Concept: Take many training sets, build separate models using each training set, and then average the results

$$\hat{f}_{avg}(x) = \frac{1}{B} \sum_{b = 1}^{B} \hat{f}_b(x)$$

Realistically, you don't have multiple training sets, and so you create B samples from your training set instead.

**Training**

1. Take repeated samples from single training dateset
2. Train our model on the bth bootstrapped training set to get $\hat{f}_b(x)$
3. Average to get predictions

These trees are grown deep (not pruned)

**Prediction**

Take majority vote from predicted classes from B trees.

In practice, pick a large B so that the error settles down/converges (~100)

In [13]:
class BaggedDecisionTrees():
    def __init__(self, k, sample_frac):
        """Create a new bagged decision tree model, with k decision trees"""
        self.k = k
        self.sample_frac = sample_frac
        self.models = []
        
    def fit(self, data, target_label):
        for _ in range(self.k):
            sampled_data = data.sample(frac=self.sample_frac, replace=True)
            dt = DecisionTree(gini_impurity_scorer)
            dt.fit(sampled_data, target_label, max_depth=2)
            self.models.append(dt)
            
    def predict(self, row):
        predictions = [model.predict(row) for model in self.models]
        return Counter(predictions).most_common(1)[0]

In [14]:
bdt = BaggedDecisionTrees(20, 0.5)
bdt.fit(cars, 'evaluation')

In [15]:
bdt.predict({'safety': 'med', 'lug_boot': 'med', 'persons': '4', 'doors': '3'})

('acc', 12)

We've used an artificially low value for the sampling fraction, as well as the number of trees, just to illustrate that a majority vote is being taken for the prediction.

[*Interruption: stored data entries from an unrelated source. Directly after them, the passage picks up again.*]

import Literature.NumberTheory.NumberFields.AmbiguousNarrowClassNumberFormula
import Literature.NumberTheory.NumberFields.AmbiguousClassNumberInequality
import Literature.NumberTheory.NumberFields.HasseUnitIndexOddNarrowClassNumber
import HarnessLib

/-!
# The unit index of the narrow ambiguous class number formula: `N_{L/K}(L⁺) = L⁺ ∩ N_{L/K}(Lˣ)` (a totally positive norm from a cyclic
# extension is the norm of a totally positive element), so the index is the printed `[E_K⁺ : E_K⁺ ∩ N_{L/K} Lˣ]`; it is `1` for quadratic
# `L/K` with `h⁺(K)` odd, whence `#Cl⁺(L)^G · 2 = h⁺(K) · 2^t`

Topic `NumberTheory/NumberFields`; namespace `Literature.NumberTheory.NumberFields.AmbiguousClass`.  THEOREM-ONLY file (no definition, no
named fact, no instance, no `sorry`), written by the prover seat `cruxlead-stmt-BirchSwinnertonDyer-19573-w2` GEN 12 (cell `bsd-2adic`;
`--supports` stmt-BirchSwinnertonDyer-19573; closes nothing).  Companion of `TotallyPositiveHilbert90.lean` / `AmbiguousNarrowClassNumberFormula.lean`:
the narrow formula meets the norm group `N(L⁺)` of the TOTALLY POSITIVE elements, while Gras / Yu print `E_K⁺ ∩ N_{L/K} Lˣ`; the two agree.

THE THEOREM (`map_norm_ker_signHom_eq`).  `L/K` cyclic (Galois, `Gal(L/K) = ⟨σ⟩` of order `n`), `L⁺ = ker(signHom L)`, `N = N_G`
(`Herbrand.norm`, `= ∏_{i<n} σ^i` on `Lˣ`): **`N(L⁺) = L⁺ ⊓ N(Lˣ)`** — if `x = N(a)` is totally positive then `x = N(a')` with `a'`
totally positive.  PROOF (signature bookkeeping in `𝔽₂`, Fröhlich–Taylor V §1): write `α(ψ) ∈ 𝔽₂` for the sign of `a` at the real
embedding `ψ`.  The real embeddings above a real embedding `ρ` of `K` form ONE `G`-orbit `ψ_ρ ∘ σ^i`, `0 ≤ i < n` (transitivity,
`exists_realEmbedding_comp_algEquiv_eq`; freeness since `ψ_ρ` is injective and `σ` has order `n`), and along it
`Σ_{i<n} α(ψ_ρ ∘ σ^i) = sign ψ_ρ(N a) = 0`.  Hence the cocycle equation `β(ψ ∘ σ) − β(ψ) = α(ψ)` is solved by the partial sums
`β(ψ_ρ ∘ σ^i) = Σ_{j<i} α(ψ_ρ ∘ σ^j)`; weak approximation (`signHom_surjective`) gives `b ∈ Lˣ` with signature `β`, so that `t = σb/b` has the
signature of `a` and norm `1`, and `a' = a/t` is totally positive with `N(a') = N(a)`.

* `realEmbedding_eq_comp_pow_of_comp_eq` — fibres = orbits, parametrised by `i < n`; `pow_eq_of_comp_pow_eq` — freeness.
* `exists_signHom_twist_eq` — for `N a ∈ L⁺` there is `b` with `signHom(σb/b) = signHom(a)`.
* ★ `map_norm_ker_signHom_eq` — `N(L⁺) = L⁺ ⊓ N(Lˣ)`; `unitsPos_inf_map_norm_ker_signHom_eq` — `E⁺ ⊓ N(L⁺) = E⁺ ⊓ N(Lˣ)`.
* `ambiguousNarrowClassNumberFormula'` — the formula of Part II with the printed unit index `[E_K⁺ : E_K⁺ ∩ N_G(Lˣ)]`.
* §4 quadratic `L/K` (Galois of degree `2`, `L` totally real) with `h⁺(K)` ODD: `E_K⁺ ⊆ N(Lˣ)` (totally positive units of `K` are squares),
  the unit index is `1` (`relIndex_unitsPosNorm_eq_one_of_odd_narrowClassNumber`), and ★ **`#Cl⁺(L)^G · 2 = h⁺(K) · ∏ e_𝔭 = h⁺(K) · 2^t`**
  (`relIndex_z0_totPosPrincipalIdeals_mul_two_eq_of_odd_narrowClassNumber`, `…_eq_mul_two_pow`).

References: [Gras2003] II.6.2.3 (restricted sense: the index `(E_K^{res} : E_K^{res} ∩ N L^×)`), IV.4; [Yu2014AmbiguousClassNumberFormulas] Thm. 1.1
(`[𝔬(𝔠)^× : 𝔬(𝔠)^× ∩ N_{K/k}(K^×)]`, held p. 3); [FrohlichTaylor1990] Ch. II (2.14), Ch. V §1 (1.10)–(1.11), pp. 163–164; [Lang1990] Ch. 13 §4.
-/

noncomputable section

We can see that out of the 20 classifiers that we trained, 12 of them voted for 'acc', and so that is our final prediction.

## Random Forests

This is very similar to bagging, but decorrelates the trees.

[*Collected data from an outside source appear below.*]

import Literature.NumberTheory.Automorphic.MeyerThetaMellin
import Mathlib.Analysis.MellinTransform
import Mathlib.Analysis.SpecialFunctions.Pow.Deriv
import Mathlib.Analysis.SpecialFunctions.Complex.Analytic
import Mathlib.MeasureTheory.Integral.IntegralEqImproper
import Mathlib.Analysis.Calculus.IteratedDeriv.Lemmas
import HarnessLib

/-!
# Meyer's global difference representation — proofs, `K = ℚ`: test functions with compact support
# in `(0, ∞)` and the Mellin calculus `D_s`, `R_s` on them

Topic `NumberTheory/Automorphic`; namespace `Literature.NumberTheory.Automorphic.Meyer`. Sibling
PROOF file (real analysis, Mathlib + `MeyerThetaMellin`) for Step D of the plan for
`Meyer.spectralRealisation_rat` [Meyer2005, Thm. 5.11].

The archimedean test functions fed into Meyer's summation map `Σ(G ⊗ 1_Ẑ)` [Meyer2005, §5.3, §5.7]
in our proof of the lower bound of Thm. 5.11 are smooth functions `G` on `ℝ` supported in a compact
interval `[c₁, c₂] ⊂ (0, ∞)` (`IsCompactTest`). For these the Mellin transform
`MG(z) = ∫₀^∞ G(t) t^{z-1} dt` is ENTIRE, `Σ(G ⊗ 1_Ẑ)[z(t)] = ∑_{n ≥ 1} G(nt)` has Mellin transform
`ζ(z) MG(z)` (`Re z > 1`), and the class is stable under the three operators whose Mellin
multipliers generate the Jordan-chain bookkeeping of [Meyer2005, Thm. 5.11]:

* dilation `G(c ·)` — multiplier `c^{-z}`;
* `D_s G = -t G' - s G` — multiplier `z - s` (`mellin_Ds`);
* the multiplicative primitive `R_s G (t) = -t^{-s} ∫₀^t τ^{s-1} G(τ) dτ` — when `MG(s) = 0` this is
  again supported in `[c₁, c₂]` and `(z - s) M(R_s G) = MG` (`isCompactTest_mulPrimitive`,
  `mellin_mulPrimitive`).

No smoothness issue at `t = 0` ever arises: all functions vanish near `0`.

Everything is proved; the definitions are the predicate and the two operators.

## References

* R. Meyer, *On a representation of the idele class group related to primes and zeros of
  L-functions*, Duke Math. J. 127 (2005) = arXiv:math/0311468, §5.7, Thm. 5.11 [Meyer2005].
-/

noncomputable section

open MeasureTheory Set Filter Complex
open scoped Topology ContDiff

namespace Literature.NumberTheory.Automorphic.Meyer

/-! ### A gluing lemma -/

/-- A function smooth on an open set `U` and vanishing on an open set `V` with `U ∪ V = ℝ` is
smooth. [folklore] -/
theorem contDiff_of_contDiffOn_of_eqOn_zero {f : ℝ → ℂ} {U V : Set ℝ} (hU : IsOpen U) (hV : IsOpen V)
    (hUV : ∀ x, x ∈ U ∨ x ∈ V) (hfU : ContDiffOn ℝ ∞ f U) (hfV : ∀ x ∈ V, f x = 0) : ContDiff ℝ ∞ f := by
  rw [contDiff_iff_contDiffAt]
  intro x
  rcases hUV x with hx | hx
  · exact hfU.contDiffAt (hU.mem_nhds hx)
  · have h : f =ᶠ[𝓝 x] fun _ => (0 : ℂ) :=
      Filter.eventuallyEq_of_mem (hV.mem_nhds hx) fun y hy => hfV y hy
    exact (contDiffAt_const.congr_of_eventuallyEq h)

/-- `t ↦ (t : ℂ) ^ w` is smooth on `(0, ∞)`. [folklore] -/
theorem contDiffOn_ofReal_cpow_const (w : ℂ) : ContDiffOn ℝ ∞ (fun t : ℝ => (t : ℂ) ^ w) (Ioi 0) := by
  intro t ht
  have ht' : (t : ℂ) ∈ slitPlane := Complex.ofReal_mem_slitPlane.2 ht
  have h1 : AnalyticAt ℂ (fun z : ℂ => z ^ w) (t : ℂ) := analyticAt_id.cpow analyticAt_const ht'
  have h2 : ContDiffAt ℝ ∞ (fun z : ℂ => z ^ w) (t : ℂ) := (h1.contDiffAt.restrict_scalars ℝ)
  exact (h2.comp t Complex.ofRealCLM.contDiff.contDiffAt).contDiffWithinAt

/-! ### Compactly supported test functions on `(0, ∞)` -/

/-- **Test functions with compact support in `(0, ∞)`**: smooth `G : ℝ → ℂ` vanishing on `(-∞, c₁]`
and on `[c₂, ∞)` for some `0 < c₁`. [cite: Meyer2005, §5.7] -/
structure IsCompactTest (G : ℝ → ℂ) : Prop where
  contDiff : ContDiff ℝ ∞ G
  exists_support : ∃ c₁ c₂ : ℝ, 0 < c₁ ∧ (∀ t, t ≤ c₁ → G t = 0) ∧ ∀ t, c₂ ≤ t → G t = 0

namespace IsCompactTest

variable {G H : ℝ → ℂ}

/-- A compact test function vanishes on `(-∞, 0]`. [folklore] -/
theorem eq_zero_of_nonpos (h : IsCompactTest G) {t : ℝ} (ht : t ≤ 0) : G t = 0 := by
  obtain ⟨c₁, c₂, hc₁, h₁, -⟩ := h.exists_support
  exact h₁ t (by linarith)

/-- The support is compact. [folklore] -/
theorem hasCompactSupport (h : IsCompactTest G) : HasCompactSupport G := by
  obtain ⟨c₁, c₂, hc₁, h₁, h₂⟩ := h.exists_support
  refine HasCompactSupport.of_support_subset_isCompact (isCompact_Icc (a := c₁) (b := c₂)) ?_
  intro t ht
  rw [Function.mem_support] at ht
  by_contra hmem
  rw [mem_Icc, not_and_or, not_le, not_le] at hmem
  rcases hmem with hlt | hlt
  · exact ht (h₁ t hlt.le)
  · exact ht (h₂ t hlt.le)

/-- `G` is continuous. [folklore] -/
theorem continuous (h : IsCompactTest G) : Continuous G := h.contDiff.continuous

/-- `G` is integrable. [folklore] -/
theorem integrable (h : IsCompactTest G) : Integrable G :=
  h.continuous.integrable_of_hasCompactSupport h.hasCompactSupport

/-- **A compact test function is a Schwartz function.** [folklore] -/
def toSchwartz (h : IsCompactTest G) : SchwartzMap ℝ ℂ :=
  h.hasCompactSupport.toSchwartzMap h.contDiff

/-- Values of `toSchwartz`. [folklore] -/
@[simp]
theorem toSchwartz_apply (h : IsCompactTest G) (t : ℝ) : h.toSchwartz t = G t := rfl

/-- The underlying function of `toSchwartz`. [folklore] -/
theorem coe_toSchwartz (h : IsCompactTest G) : ⇑h.toSchwartz = G := rfl

/-- The zero function. [folklore] -/
theorem zero : IsCompactTest (0 : ℝ → ℂ) :=
  ⟨contDiff_const, 1, 1, one_pos, fun _ _ => rfl, fun _ _ => rfl⟩

/-- Sums. [folklore] -/
theorem add (hG : IsCompactTest G) (hH : IsCompactTest H) : IsCompactTest (G + H) := by
  obtain ⟨c₁, c₂, hc₁, h₁, h₂⟩ := hG.exists_support
  obtain ⟨d₁, d₂, hd₁, k₁, k₂⟩ := hH.exists_support
  refine ⟨hG.contDiff.add hH.contDiff, min c₁ d₁, max c₂ d₂, lt_min hc₁ hd₁, fun t ht => ?_, fun t ht => ?_⟩
  · simp [h₁ t (ht.trans (min_le_left _ _)), k₁ t (ht.trans (min_le_right _ _))]
  · simp [h₂ t ((le_max_left _ _).trans ht), k₂ t ((le_max_right _ _).trans ht)]

/-- Scalar multiples. [folklore] -/
theorem const_mul (hG : IsCompactTest G) (c : ℂ) : IsCompactTest (fun t => c * G t) := by
  obtain ⟨c₁, c₂, hc₁, h₁, h₂⟩ := hG.exists_support
  exact ⟨contDiff_const.mul hG.contDiff, c₁, c₂, hc₁, fun t ht => by simp [h₁ t ht],
    fun t ht => by simp [h₂ t ht]⟩

/-- Negatives. [folklore] -/
theorem neg (hG : IsCompactTest G) : IsCompactTest (-G) := by
  have h := hG.const_mul (-1)
  have : (fun t => (-1 : ℂ) * G t) = -G := by funext t; simp
  rwa [this] at h

/-- Differences. [folklore] -/
theorem sub (hG : IsCompactTest G) (hH : IsCompactTest H) : IsCompactTest (G - H) := by
  rw [sub_eq_add_neg]; exact hG.add hH.neg

/-- Finite sums. [folklore] -/
theorem sum {ι : Type*} (S : Finset ι) {F : ι → ℝ → ℂ} (hF : ∀ i ∈ S, IsCompactTest (F i)) :
    IsCompactTest (fun t => ∑ i ∈ S, F i t) := by
  classical
  induction S using Finset.induction_on with
  | empty =>
      simp only [Finset.sum_empty]
      exact zero
  | insert a S ha ih =>
      have h1 : IsCompactTest (F a) := hF a (Finset.mem_insert_self a S)
      have h2 : IsCompactTest (fun t => ∑ i ∈ S, F i t) := ih fun i hi => hF i (Finset.mem_insert_of_mem hi)
      have h := h1.add h2
      have heq : (F a + fun t => ∑ i ∈ S, F i t) = fun t => ∑ i ∈ insert a S, F i t := by
        funext t
        rw [Finset.sum_insert ha]
        rfl
      rwa [heq] at h

/-- **Dilations** `t ↦ G(ct)`, `c > 0`. [cite: Meyer2005, §3.1 (3.1)] -/
theorem dilate (hG : IsCompactTest G) {c : ℝ} (hc : 0 < c) : IsCompactTest (fun t => G (c * t)) := by
  obtain ⟨c₁, c₂, hc₁, h₁, h₂⟩ := hG.exists_support
  refine ⟨hG.contDiff.comp (contDiff_const.mul contDiff_id), c₁ / c, c₂ / c, div_pos hc₁ hc,
    fun t ht => h₁ _ ?_, fun t ht => h₂ _ ?_⟩
  · rwa [le_div_iff₀ hc, mul_comm] at ht
  · rwa [div_le_iff₀ hc, mul_comm] at ht

/-! #### Mellin transforms of compact test functions -/

/-- The Mellin integral of a compact test function converges at every `z`. [folklore] -/
theorem mellinConvergent (hG : IsCompactTest G) (z : ℂ) : MellinConvergent G z := by
  obtain ⟨c₁, c₂, hc₁, h₁, h₂⟩ := hG.exists_support
  refine mellinConvergent_of_isBigO_rpow (a := z.re + 1) (b := z.re - 1)
    (hG.continuous.locallyIntegrable.locallyIntegrableOn _) ?_ (by linarith) ?_ (by linarith)
  · refine Asymptotics.IsBigO.of_bound 0 ?_
    filter_upwards [eventually_ge_atTop c₂] with t ht
    simp [h₂ t ht]
  · refine Asymptotics.IsBigO.of_bound 0 ?_
    filter_upwards [Ioo_mem_nhdsGT hc₁] with t ht
    simp [h₁ t ht.2.le]

/-- **The Mellin transform of a compact test function is entire.** [folklore] -/
theorem differentiableAt_mellin (hG : IsCompactTest G) (z : ℂ) : DifferentiableAt ℂ (mellin G) z := by
  obtain ⟨c₁, c₂, hc₁, h₁, h₂⟩ := hG.exists_support
  refine mellin_differentiableAt_of_isBigO_rpow (a := z.re + 1) (b := z.re - 1)
    (hG.continuous.locallyIntegrable.locallyIntegrableOn _) ?_ (by linarith) ?_ (by linarith)
  · refine Asymptotics.IsBigO.of_bound 0 ?_
    filter_upwards [eventually_ge_atTop c₂] with t ht
    simp [h₂ t ht]
  · refine Asymptotics.IsBigO.of_bound 0 ?_
    filter_upwards [Ioo_mem_nhdsGT hc₁] with t ht
    simp [h₁ t ht.2.le]

/-- The Mellin transform of a compact test function is an entire function. [folklore] -/
theorem differentiable_mellin (hG : IsCompactTest G) : Differentiable ℂ (mellin G) :=
  fun z => hG.differentiableAt_mellin z

/-- **Dilation rule** `M(G(c·))(z) = c^{-z} MG(z)`. [folklore] -/
theorem mellin_dilate (G : ℝ → ℂ) {c : ℝ} (hc : 0 < c) (z : ℂ) :
    mellin (fun t => G (c * t)) z = (c : ℂ) ^ (-z) * mellin G z := by
  rw [mellin_comp_mul_left G z hc, smul_eq_mul]

/-- `∫ G = MG(1)` for a function vanishing on `(-∞, 0]`. [folklore] -/
theorem integral_eq_mellin_one (hG : IsCompactTest G) : ∫ t : ℝ, G t = mellin G 1 := by
  rw [mellin, ← setIntegral_eq_integral_of_forall_compl_eq_zero (s := Ioi (0 : ℝ))]
  · refine setIntegral_congr_fun measurableSet_Ioi fun t _ => ?_
    rw [sub_self, cpow_zero, one_smul]
  · intro t ht
    exact hG.eq_zero_of_nonpos (not_lt.mp ht)

/-! #### The theta sum of a compact test function -/

/-- For `G` vanishing on `(-∞, 0]` and `t > 0`: `∑_{n ∈ ℤ, n ≠ 0} G(nt) = ∑_{n ≥ 1} G(nt)`.
[cite: Meyer2005, §5.7] -/
theorem tsum_int_ite_eq_tsum_nat (hG : IsCompactTest G) {t : ℝ} (ht : 0 < t) :
    (∑' n : ℤ, if n = 0 then (0 : ℂ) else G (n * t)) = ∑' n : ℕ, G (((n + 1 : ℕ) : ℝ) * t) := by
  have hsum : Summable fun n : ℕ => G (((n + 1 : ℕ) : ℝ) * t) := by
    have h := summable_schwartz_comp_nat_mul hG.toSchwartz ht
    simpa only [toSchwartz_apply] using h
  set f : ℤ → ℂ := fun n => if n = 0 then (0 : ℂ) else G (n * t) with hf
  set S : ℂ := ∑' n : ℕ, G (((n + 1 : ℕ) : ℝ) * t)
  have hnat : HasSum (fun n : ℕ => f n) S := by
    have h1 : HasSum (fun n : ℕ => f ((n + 1 : ℕ) : ℤ)) S := by
      have : (fun n : ℕ => f ((n + 1 : ℕ) : ℤ)) = fun n : ℕ => G (((n + 1 : ℕ) : ℝ) * t) := by
        funext n
        rw [hf]
        simp only [Nat.cast_add, Nat.cast_one]
        rw [if_neg (by positivity)]
        push_cast
        ring_nf
      rw [this]
      exact hsum.hasSum
    have h2 := (hasSum_nat_add_iff (f := fun n : ℕ => f n) 1).mp h1
    have hf0 : f 0 = 0 := by rw [hf]; simp
    simpa [Finset.sum_range_one, hf0] using h2
  have hneg : HasSum (fun n : ℕ => f (-(n + 1 : ℤ))) 0 := by
    have : (fun n : ℕ => f (-(n + 1 : ℤ))) = fun _ => 0 := by
      funext n
      rw [hf]
      simp only
      rw [if_neg (by omega)]
      push_cast
      exact hG.eq_zero_of_nonpos (by nlinarith)
    rw [this]
    exact hasSum_zero
  have h := HasSum.of_nat_of_neg_add_one hnat hneg
  rw [add_zero] at h
  exact h.tsum_eq

/-- **Riemann's unfolding for a compact test function**: for `1 < Re z`,
`∫₀^∞ (∑_{n ≠ 0} G(nt)) t^{z-1} dt = ζ(z) MG(z)`. [cite: Meyer2005, §5.7] -/
theorem mellin_theta (hG : IsCompactTest G) {z : ℂ} (hz : 1 < z.re) :
    mellin (fun t : ℝ => ∑' n : ℤ, if n = 0 then (0 : ℂ) else G (n * t)) z = riemannZeta z * mellin G z := by
  have h1 : mellin (fun t : ℝ => ∑' n : ℤ, if n = 0 then (0 : ℂ) else G (n * t)) z =
      mellin (fun t : ℝ => ∑' n : ℕ, hG.toSchwartz (((n + 1 : ℕ) : ℝ) * t)) z := by
    rw [mellin, mellin]
    refine setIntegral_congr_fun measurableSet_Ioi fun t ht => ?_
    simp only [toSchwartz_apply]
    rw [hG.tsum_int_ite_eq_tsum_nat ht]
  rw [h1, mellin_tsum_comp_nat_mul hG.toSchwartz hz, coe_toSchwartz]

/-! #### Derivatives and the operator `D_s = -t d/dt - s` -/

/-- The derivative of a compact test function is a compact test function. [folklore] -/
theorem deriv (hG : IsCompactTest G) : IsCompactTest (_root_.deriv G) := by
  obtain ⟨c₁, c₂, hc₁, h₁, h₂⟩ := hG.exists_support
  refine ⟨(contDiff_infty_iff_deriv.mp hG.contDiff).2, c₁ / 2, c₂ + 1, by positivity,
    fun t ht => ?_, fun t ht => ?_⟩
  · have h : G =ᶠ[𝓝 t] fun _ => (0 : ℂ) :=
      Filter.eventuallyEq_of_mem (Iio_mem_nhds (show t < c₁ by linarith)) fun y hy => h₁ y (le_of_lt hy)
    rw [h.deriv_eq, deriv_const]
  · have h : G =ᶠ[𝓝 t] fun _ => (0 : ℂ) :=
      Filter.eventuallyEq_of_mem (Ioi_mem_nhds (show c₂ < t by linarith)) fun y hy => h₂ y (le_of_lt hy)
    rw [h.deriv_eq, deriv_const]

/-- Multiplication by `t`. [folklore] -/
theorem ofReal_mul (hG : IsCompactTest G) : IsCompactTest (fun t => (t : ℂ) * G t) := by
  obtain ⟨c₁, c₂, hc₁, h₁, h₂⟩ := hG.exists_support
  exact ⟨Complex.ofRealCLM.contDiff.mul hG.contDiff, c₁, c₂, hc₁, fun t ht => by simp [h₁ t ht],
    fun t ht => by simp [h₂ t ht]⟩

end IsCompactTest

/-- **The operator `D_s G = -t G' - s G`** (Mellin multiplier `z - s`). [cite: Meyer2005, Thm. 5.11] -/
def Ds (s : ℂ) (G : ℝ → ℂ) (t : ℝ) : ℂ :=
  -(t : ℂ) * deriv G t - s * G t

You randomly sample from the set of predictions $X = {X_1, X_2, X_3 \ldots X_p}$, say $m = {X_1, X_4, X_6 \ldots}$.

The rationale is that if you have a very strong predictor $X_k$, then in regular bagging it will end up in most of the trees.

$m \simeq \sqrt{p}$ is an ideal choice.

$m = p$ is just regular bagging.

In general, small m is helpful when you have a large number of correlated predictors.